*Task requirements*. Among the entries below, tally each line containing "otherwise"; respond with the total only.

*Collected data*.
►
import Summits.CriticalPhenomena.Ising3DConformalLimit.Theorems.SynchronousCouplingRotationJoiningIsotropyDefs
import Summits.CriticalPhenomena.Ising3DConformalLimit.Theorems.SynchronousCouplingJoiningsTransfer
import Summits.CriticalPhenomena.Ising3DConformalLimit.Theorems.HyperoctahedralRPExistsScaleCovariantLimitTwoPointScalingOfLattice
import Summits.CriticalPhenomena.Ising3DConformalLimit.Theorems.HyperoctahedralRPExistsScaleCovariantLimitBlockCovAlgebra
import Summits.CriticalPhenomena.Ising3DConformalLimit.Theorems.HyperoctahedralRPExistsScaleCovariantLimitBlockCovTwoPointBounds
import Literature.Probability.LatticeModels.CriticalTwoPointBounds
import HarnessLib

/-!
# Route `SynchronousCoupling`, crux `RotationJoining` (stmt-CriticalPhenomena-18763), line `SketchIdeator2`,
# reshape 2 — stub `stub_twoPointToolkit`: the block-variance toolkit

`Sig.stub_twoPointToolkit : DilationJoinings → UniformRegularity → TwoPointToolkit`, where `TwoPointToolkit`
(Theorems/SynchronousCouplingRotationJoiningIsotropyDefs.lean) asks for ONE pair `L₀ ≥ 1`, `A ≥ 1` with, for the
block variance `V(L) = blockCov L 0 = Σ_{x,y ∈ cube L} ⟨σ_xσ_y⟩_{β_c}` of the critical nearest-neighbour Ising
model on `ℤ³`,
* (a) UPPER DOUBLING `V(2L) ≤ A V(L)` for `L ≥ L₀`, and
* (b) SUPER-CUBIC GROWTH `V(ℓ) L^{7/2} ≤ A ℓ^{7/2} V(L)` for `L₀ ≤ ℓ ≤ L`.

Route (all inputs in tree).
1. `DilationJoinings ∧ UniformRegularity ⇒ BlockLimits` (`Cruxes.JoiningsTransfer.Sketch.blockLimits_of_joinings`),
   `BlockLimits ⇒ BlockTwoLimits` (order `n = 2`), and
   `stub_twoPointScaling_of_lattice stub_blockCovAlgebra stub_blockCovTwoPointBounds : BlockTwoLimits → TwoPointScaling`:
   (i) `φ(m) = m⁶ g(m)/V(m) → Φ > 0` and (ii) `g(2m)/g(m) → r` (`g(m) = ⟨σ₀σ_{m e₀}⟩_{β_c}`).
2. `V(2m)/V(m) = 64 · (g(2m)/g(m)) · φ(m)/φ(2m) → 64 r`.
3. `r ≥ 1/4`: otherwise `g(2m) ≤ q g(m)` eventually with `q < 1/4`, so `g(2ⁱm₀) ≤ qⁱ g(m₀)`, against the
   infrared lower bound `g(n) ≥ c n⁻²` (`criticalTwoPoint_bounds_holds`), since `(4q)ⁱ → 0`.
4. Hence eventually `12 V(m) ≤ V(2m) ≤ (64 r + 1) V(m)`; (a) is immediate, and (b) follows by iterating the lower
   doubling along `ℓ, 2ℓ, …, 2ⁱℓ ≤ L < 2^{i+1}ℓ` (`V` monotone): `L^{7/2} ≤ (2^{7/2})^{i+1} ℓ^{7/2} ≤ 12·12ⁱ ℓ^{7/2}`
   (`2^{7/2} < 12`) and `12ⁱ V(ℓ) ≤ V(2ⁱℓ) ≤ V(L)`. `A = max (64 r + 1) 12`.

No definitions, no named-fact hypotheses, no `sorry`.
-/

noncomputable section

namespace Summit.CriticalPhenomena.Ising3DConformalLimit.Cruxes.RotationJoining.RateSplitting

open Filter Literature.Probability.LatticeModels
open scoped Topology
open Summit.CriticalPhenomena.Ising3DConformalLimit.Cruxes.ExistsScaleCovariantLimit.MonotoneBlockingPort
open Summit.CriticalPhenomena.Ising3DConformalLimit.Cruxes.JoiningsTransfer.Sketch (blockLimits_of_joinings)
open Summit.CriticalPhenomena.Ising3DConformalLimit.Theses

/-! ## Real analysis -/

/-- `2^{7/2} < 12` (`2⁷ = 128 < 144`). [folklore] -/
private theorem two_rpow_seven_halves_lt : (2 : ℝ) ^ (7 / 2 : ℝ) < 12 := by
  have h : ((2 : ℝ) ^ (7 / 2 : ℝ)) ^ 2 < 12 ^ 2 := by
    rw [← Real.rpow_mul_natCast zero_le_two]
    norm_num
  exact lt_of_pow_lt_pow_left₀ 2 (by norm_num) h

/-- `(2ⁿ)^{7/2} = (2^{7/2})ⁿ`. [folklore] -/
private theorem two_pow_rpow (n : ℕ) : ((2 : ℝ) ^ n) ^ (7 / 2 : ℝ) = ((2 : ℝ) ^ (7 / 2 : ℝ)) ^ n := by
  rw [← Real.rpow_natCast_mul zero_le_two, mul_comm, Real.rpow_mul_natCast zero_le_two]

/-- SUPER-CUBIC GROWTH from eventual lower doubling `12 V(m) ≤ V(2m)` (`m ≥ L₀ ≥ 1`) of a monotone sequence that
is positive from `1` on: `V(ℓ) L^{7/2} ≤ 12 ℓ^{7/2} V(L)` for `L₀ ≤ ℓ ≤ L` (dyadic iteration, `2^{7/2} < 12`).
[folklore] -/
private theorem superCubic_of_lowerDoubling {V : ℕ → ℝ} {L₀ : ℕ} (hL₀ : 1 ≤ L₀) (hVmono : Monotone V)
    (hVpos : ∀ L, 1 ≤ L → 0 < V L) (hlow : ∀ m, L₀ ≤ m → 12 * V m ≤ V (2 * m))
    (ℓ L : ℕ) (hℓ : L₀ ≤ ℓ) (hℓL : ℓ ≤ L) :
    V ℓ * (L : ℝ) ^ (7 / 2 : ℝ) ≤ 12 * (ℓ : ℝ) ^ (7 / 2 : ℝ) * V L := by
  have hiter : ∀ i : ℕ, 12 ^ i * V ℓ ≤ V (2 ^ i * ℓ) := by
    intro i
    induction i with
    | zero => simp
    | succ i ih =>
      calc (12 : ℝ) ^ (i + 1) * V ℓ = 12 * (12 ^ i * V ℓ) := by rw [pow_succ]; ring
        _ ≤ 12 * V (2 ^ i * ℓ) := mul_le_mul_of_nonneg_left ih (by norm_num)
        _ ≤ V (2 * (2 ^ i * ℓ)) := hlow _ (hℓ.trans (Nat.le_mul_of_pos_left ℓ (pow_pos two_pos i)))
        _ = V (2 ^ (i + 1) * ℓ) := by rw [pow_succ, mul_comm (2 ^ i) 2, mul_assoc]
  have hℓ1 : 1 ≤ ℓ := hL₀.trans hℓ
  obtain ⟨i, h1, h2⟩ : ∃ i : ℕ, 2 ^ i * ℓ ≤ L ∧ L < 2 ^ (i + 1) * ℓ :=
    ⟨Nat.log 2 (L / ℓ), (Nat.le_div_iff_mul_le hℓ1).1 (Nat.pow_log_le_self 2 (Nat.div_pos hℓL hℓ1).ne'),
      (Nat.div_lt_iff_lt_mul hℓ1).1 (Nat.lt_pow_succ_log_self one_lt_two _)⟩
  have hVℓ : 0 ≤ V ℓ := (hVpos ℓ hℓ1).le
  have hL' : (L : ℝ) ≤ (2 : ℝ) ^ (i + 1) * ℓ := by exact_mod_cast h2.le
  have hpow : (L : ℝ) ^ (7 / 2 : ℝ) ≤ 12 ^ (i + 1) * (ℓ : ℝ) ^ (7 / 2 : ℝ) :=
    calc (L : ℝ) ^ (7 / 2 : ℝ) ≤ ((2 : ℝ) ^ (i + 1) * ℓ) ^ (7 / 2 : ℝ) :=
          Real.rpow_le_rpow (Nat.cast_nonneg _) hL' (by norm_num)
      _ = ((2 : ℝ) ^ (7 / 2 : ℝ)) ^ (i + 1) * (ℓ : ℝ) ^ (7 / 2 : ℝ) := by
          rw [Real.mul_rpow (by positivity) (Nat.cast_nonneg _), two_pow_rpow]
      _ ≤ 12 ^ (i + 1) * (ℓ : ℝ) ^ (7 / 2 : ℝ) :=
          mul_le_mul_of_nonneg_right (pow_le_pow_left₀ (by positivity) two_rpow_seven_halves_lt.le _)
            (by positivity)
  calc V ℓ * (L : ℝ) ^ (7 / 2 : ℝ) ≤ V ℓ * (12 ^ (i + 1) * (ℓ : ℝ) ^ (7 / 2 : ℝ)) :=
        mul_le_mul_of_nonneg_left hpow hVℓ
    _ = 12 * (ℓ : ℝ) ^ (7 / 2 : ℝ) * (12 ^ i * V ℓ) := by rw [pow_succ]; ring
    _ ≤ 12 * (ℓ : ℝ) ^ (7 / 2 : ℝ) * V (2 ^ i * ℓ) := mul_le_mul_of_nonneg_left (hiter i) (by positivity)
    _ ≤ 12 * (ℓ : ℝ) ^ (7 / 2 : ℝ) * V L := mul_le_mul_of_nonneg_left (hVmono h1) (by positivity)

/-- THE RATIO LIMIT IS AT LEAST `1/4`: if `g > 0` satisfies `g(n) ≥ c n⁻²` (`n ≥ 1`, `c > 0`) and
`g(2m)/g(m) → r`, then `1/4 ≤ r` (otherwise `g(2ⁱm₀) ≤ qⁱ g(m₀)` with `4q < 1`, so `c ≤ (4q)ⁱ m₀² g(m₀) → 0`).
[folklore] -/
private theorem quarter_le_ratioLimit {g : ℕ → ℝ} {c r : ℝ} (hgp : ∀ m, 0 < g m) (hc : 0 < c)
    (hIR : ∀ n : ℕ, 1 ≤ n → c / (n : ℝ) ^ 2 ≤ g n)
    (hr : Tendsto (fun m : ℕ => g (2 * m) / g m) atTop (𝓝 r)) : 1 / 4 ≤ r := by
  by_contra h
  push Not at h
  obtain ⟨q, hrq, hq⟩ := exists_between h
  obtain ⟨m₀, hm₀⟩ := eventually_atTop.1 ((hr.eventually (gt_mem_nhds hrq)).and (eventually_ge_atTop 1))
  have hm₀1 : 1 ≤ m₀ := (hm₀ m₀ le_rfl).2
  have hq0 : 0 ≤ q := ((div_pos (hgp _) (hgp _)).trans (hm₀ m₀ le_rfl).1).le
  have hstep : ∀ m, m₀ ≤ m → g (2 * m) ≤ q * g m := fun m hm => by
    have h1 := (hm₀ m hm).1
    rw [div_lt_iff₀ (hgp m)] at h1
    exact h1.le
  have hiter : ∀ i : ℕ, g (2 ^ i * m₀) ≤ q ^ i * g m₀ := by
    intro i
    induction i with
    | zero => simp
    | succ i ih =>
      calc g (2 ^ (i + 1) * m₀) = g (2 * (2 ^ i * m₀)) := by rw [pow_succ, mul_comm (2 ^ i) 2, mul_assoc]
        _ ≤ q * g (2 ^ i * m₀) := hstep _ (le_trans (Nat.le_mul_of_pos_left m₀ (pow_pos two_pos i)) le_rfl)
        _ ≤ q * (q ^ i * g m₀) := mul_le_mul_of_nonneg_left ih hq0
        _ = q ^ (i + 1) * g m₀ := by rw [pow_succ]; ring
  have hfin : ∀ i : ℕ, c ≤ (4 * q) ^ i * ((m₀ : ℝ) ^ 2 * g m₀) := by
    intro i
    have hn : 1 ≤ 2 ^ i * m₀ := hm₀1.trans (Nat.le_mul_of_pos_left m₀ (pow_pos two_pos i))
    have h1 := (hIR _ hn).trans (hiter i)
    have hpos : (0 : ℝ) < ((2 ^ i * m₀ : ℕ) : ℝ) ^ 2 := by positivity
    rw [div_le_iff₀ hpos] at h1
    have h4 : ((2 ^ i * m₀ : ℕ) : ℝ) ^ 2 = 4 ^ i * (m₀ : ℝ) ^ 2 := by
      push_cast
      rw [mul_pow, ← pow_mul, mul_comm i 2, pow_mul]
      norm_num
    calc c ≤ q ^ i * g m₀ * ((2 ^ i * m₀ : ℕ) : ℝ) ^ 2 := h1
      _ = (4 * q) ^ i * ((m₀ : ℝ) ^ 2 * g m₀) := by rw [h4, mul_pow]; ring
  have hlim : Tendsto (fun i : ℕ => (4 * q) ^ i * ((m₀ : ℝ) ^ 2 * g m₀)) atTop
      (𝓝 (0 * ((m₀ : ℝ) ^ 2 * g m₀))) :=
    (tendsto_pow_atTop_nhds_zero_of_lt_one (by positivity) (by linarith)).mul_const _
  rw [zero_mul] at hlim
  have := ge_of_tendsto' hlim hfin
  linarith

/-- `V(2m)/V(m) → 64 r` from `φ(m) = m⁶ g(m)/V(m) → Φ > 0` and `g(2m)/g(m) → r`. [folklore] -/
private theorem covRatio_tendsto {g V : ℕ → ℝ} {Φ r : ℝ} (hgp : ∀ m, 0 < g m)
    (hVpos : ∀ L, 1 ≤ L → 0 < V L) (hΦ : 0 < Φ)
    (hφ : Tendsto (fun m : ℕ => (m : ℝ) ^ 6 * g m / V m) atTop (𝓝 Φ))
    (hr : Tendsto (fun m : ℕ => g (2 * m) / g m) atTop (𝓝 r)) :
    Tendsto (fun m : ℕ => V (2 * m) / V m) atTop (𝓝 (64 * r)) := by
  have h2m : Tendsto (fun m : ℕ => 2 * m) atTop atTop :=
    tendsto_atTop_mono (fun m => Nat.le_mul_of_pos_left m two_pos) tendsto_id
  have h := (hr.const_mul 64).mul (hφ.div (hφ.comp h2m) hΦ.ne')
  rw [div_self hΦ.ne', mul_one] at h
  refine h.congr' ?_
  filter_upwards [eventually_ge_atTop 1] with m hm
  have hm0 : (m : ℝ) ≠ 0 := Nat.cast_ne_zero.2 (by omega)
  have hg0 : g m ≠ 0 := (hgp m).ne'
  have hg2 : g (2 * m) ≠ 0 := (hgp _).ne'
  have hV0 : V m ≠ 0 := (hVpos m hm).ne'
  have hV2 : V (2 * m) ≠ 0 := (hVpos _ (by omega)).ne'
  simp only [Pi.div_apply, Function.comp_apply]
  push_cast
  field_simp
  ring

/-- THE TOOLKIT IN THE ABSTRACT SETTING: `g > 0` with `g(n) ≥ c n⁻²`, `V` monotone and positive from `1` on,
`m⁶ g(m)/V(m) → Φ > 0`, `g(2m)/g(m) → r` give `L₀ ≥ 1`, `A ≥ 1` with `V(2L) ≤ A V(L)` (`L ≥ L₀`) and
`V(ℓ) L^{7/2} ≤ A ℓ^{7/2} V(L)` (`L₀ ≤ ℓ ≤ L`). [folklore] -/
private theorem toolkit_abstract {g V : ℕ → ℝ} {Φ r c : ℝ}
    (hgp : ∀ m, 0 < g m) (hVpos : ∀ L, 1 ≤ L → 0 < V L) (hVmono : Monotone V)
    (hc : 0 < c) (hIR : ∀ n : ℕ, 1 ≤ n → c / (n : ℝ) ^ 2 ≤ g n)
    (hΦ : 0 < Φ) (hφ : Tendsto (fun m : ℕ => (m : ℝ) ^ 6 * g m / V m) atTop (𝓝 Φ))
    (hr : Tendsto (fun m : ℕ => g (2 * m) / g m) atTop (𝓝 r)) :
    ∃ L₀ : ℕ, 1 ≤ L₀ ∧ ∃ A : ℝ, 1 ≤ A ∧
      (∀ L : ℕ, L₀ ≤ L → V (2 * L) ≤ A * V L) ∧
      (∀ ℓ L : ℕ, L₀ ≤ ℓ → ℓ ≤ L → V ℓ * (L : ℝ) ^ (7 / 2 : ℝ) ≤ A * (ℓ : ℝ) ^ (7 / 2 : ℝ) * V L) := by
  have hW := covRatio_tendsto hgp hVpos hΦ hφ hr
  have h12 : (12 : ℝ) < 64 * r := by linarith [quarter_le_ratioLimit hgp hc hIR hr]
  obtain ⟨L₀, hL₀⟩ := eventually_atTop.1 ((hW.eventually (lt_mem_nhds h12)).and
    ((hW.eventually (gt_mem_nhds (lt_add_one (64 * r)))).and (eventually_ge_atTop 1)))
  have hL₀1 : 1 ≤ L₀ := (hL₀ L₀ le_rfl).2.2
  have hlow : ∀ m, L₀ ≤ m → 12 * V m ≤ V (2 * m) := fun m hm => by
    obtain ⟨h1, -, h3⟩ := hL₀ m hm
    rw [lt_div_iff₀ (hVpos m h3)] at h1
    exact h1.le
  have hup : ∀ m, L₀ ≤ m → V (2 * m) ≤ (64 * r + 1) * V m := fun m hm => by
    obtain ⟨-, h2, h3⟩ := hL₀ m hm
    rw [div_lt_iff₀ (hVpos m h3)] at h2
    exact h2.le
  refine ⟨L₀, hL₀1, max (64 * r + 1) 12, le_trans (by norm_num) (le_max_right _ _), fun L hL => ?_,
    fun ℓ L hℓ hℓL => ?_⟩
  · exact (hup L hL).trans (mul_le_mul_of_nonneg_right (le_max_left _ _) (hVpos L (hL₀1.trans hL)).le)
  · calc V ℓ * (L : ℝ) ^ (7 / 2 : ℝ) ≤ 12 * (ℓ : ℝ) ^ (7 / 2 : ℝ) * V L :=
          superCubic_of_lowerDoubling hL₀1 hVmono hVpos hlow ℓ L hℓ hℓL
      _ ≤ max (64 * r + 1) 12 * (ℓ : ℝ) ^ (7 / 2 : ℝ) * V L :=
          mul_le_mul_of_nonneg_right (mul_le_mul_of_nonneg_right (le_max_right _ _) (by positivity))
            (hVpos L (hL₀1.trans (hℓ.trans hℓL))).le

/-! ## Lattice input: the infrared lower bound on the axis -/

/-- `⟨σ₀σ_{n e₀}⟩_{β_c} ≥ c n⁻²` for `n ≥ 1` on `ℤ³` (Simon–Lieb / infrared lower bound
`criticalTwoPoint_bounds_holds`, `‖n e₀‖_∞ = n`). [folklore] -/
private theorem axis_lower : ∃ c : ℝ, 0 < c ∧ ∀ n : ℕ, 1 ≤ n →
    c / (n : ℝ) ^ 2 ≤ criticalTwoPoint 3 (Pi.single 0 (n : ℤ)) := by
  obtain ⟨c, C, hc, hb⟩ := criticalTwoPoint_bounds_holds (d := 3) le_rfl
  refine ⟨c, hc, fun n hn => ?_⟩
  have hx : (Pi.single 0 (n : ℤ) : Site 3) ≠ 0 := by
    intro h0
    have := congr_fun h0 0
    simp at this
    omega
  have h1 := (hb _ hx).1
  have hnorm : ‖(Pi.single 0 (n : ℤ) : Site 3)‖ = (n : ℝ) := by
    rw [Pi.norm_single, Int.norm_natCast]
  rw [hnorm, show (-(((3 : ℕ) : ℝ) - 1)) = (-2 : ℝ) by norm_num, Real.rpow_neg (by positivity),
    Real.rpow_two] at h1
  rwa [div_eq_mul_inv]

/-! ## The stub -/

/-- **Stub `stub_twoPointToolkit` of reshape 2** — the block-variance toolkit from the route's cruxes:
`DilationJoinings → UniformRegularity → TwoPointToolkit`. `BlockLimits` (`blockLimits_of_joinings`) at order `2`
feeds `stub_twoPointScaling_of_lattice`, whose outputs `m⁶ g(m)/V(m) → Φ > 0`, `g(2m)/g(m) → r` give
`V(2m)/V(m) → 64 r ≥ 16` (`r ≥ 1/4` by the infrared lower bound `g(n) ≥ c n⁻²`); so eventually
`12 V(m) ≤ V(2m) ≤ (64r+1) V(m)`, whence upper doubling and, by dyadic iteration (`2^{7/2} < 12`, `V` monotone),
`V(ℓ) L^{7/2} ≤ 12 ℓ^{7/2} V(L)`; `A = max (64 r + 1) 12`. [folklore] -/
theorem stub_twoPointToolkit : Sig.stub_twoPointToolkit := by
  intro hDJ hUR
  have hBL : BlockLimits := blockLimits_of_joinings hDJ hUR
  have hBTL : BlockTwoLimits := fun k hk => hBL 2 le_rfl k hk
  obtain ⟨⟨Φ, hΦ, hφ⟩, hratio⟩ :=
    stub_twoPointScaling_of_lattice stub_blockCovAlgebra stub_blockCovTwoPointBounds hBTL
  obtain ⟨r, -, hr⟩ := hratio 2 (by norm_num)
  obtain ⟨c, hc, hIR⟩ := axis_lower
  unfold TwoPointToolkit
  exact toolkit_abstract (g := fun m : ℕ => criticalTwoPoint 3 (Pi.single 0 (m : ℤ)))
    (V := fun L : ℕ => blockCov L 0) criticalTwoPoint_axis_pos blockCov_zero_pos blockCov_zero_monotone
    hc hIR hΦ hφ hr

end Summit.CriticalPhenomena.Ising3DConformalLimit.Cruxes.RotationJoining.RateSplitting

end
◄
►
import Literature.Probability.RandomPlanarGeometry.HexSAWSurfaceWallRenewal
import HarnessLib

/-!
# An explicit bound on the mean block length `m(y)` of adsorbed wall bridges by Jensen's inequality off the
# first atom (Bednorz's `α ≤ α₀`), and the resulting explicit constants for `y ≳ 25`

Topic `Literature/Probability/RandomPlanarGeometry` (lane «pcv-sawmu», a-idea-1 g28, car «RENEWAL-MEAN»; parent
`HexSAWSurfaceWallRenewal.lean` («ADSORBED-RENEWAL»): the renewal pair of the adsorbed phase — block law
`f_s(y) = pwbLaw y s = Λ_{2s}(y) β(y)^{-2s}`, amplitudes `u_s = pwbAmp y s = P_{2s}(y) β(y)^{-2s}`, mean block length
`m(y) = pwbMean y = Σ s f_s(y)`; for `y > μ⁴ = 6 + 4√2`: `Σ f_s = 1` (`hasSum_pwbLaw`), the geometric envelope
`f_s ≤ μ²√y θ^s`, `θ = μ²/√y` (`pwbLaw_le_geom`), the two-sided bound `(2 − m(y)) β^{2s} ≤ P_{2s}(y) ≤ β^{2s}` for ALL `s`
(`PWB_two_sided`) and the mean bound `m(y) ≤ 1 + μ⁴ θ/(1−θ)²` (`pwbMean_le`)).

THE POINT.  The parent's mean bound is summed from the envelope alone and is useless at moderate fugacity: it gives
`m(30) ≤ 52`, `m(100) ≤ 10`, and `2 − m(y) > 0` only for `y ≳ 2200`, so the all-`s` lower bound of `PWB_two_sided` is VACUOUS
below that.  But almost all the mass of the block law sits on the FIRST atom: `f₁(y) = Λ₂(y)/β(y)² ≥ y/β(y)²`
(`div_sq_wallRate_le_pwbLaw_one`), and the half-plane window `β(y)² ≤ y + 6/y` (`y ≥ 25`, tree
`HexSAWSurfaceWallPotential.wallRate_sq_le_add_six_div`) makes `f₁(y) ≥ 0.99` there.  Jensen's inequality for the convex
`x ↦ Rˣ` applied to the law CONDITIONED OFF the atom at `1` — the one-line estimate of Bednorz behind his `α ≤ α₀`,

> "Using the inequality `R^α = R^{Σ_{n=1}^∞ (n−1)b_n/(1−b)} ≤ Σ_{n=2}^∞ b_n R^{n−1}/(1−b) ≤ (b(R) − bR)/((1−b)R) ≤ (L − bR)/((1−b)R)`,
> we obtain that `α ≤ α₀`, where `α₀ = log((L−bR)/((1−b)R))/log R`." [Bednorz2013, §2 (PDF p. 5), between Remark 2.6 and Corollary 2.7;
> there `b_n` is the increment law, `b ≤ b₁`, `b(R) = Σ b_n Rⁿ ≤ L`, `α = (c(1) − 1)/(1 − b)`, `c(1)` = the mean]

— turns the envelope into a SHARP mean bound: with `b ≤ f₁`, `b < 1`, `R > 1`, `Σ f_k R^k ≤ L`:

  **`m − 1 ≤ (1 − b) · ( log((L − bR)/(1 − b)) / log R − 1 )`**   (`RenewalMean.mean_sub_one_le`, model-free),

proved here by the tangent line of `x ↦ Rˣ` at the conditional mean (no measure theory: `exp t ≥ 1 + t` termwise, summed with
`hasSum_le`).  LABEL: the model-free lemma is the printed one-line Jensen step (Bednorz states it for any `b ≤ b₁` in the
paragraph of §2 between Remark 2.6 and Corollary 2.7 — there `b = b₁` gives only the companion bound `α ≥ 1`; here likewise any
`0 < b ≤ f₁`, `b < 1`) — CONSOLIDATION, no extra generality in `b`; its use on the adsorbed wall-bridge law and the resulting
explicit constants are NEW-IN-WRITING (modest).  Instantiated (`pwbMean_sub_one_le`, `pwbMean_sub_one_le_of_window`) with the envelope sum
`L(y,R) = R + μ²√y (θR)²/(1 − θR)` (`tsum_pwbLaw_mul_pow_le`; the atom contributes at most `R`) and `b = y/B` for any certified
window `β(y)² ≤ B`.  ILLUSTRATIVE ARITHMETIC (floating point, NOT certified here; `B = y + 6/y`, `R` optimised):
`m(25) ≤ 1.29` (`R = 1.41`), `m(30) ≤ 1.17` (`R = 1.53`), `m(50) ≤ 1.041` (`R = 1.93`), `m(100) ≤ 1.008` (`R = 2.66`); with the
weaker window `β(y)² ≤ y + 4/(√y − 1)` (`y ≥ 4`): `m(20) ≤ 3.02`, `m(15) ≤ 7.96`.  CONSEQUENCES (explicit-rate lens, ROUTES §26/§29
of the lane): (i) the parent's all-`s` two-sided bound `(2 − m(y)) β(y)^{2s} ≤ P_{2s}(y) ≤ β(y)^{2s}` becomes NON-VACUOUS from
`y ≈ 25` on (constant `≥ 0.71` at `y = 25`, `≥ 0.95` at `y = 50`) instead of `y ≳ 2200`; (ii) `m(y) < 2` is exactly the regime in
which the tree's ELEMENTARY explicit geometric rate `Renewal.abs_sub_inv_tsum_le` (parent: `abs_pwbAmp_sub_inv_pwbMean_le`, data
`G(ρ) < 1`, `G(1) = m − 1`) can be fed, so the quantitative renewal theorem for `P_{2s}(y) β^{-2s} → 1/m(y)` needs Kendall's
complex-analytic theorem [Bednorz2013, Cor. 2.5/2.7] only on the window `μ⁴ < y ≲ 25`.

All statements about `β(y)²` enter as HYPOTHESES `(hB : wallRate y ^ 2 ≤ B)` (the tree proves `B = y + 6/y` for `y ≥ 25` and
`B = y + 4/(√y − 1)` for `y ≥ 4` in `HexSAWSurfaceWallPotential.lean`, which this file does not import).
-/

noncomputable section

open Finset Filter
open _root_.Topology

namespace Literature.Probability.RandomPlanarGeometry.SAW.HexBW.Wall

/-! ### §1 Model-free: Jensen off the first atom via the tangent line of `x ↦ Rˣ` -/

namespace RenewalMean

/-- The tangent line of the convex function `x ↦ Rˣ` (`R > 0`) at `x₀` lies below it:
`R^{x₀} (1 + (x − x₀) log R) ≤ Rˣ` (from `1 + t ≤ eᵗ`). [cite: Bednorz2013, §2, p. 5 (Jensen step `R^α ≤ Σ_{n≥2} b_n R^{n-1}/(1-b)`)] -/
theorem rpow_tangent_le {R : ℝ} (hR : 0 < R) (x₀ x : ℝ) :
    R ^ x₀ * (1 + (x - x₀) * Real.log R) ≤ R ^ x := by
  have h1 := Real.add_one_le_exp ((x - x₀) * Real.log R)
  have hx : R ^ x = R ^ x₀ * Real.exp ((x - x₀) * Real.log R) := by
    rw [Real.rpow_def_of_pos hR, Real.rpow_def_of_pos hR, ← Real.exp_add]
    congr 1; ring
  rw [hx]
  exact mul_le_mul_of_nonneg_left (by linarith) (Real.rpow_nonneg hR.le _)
◄
*Completed exercise*. 2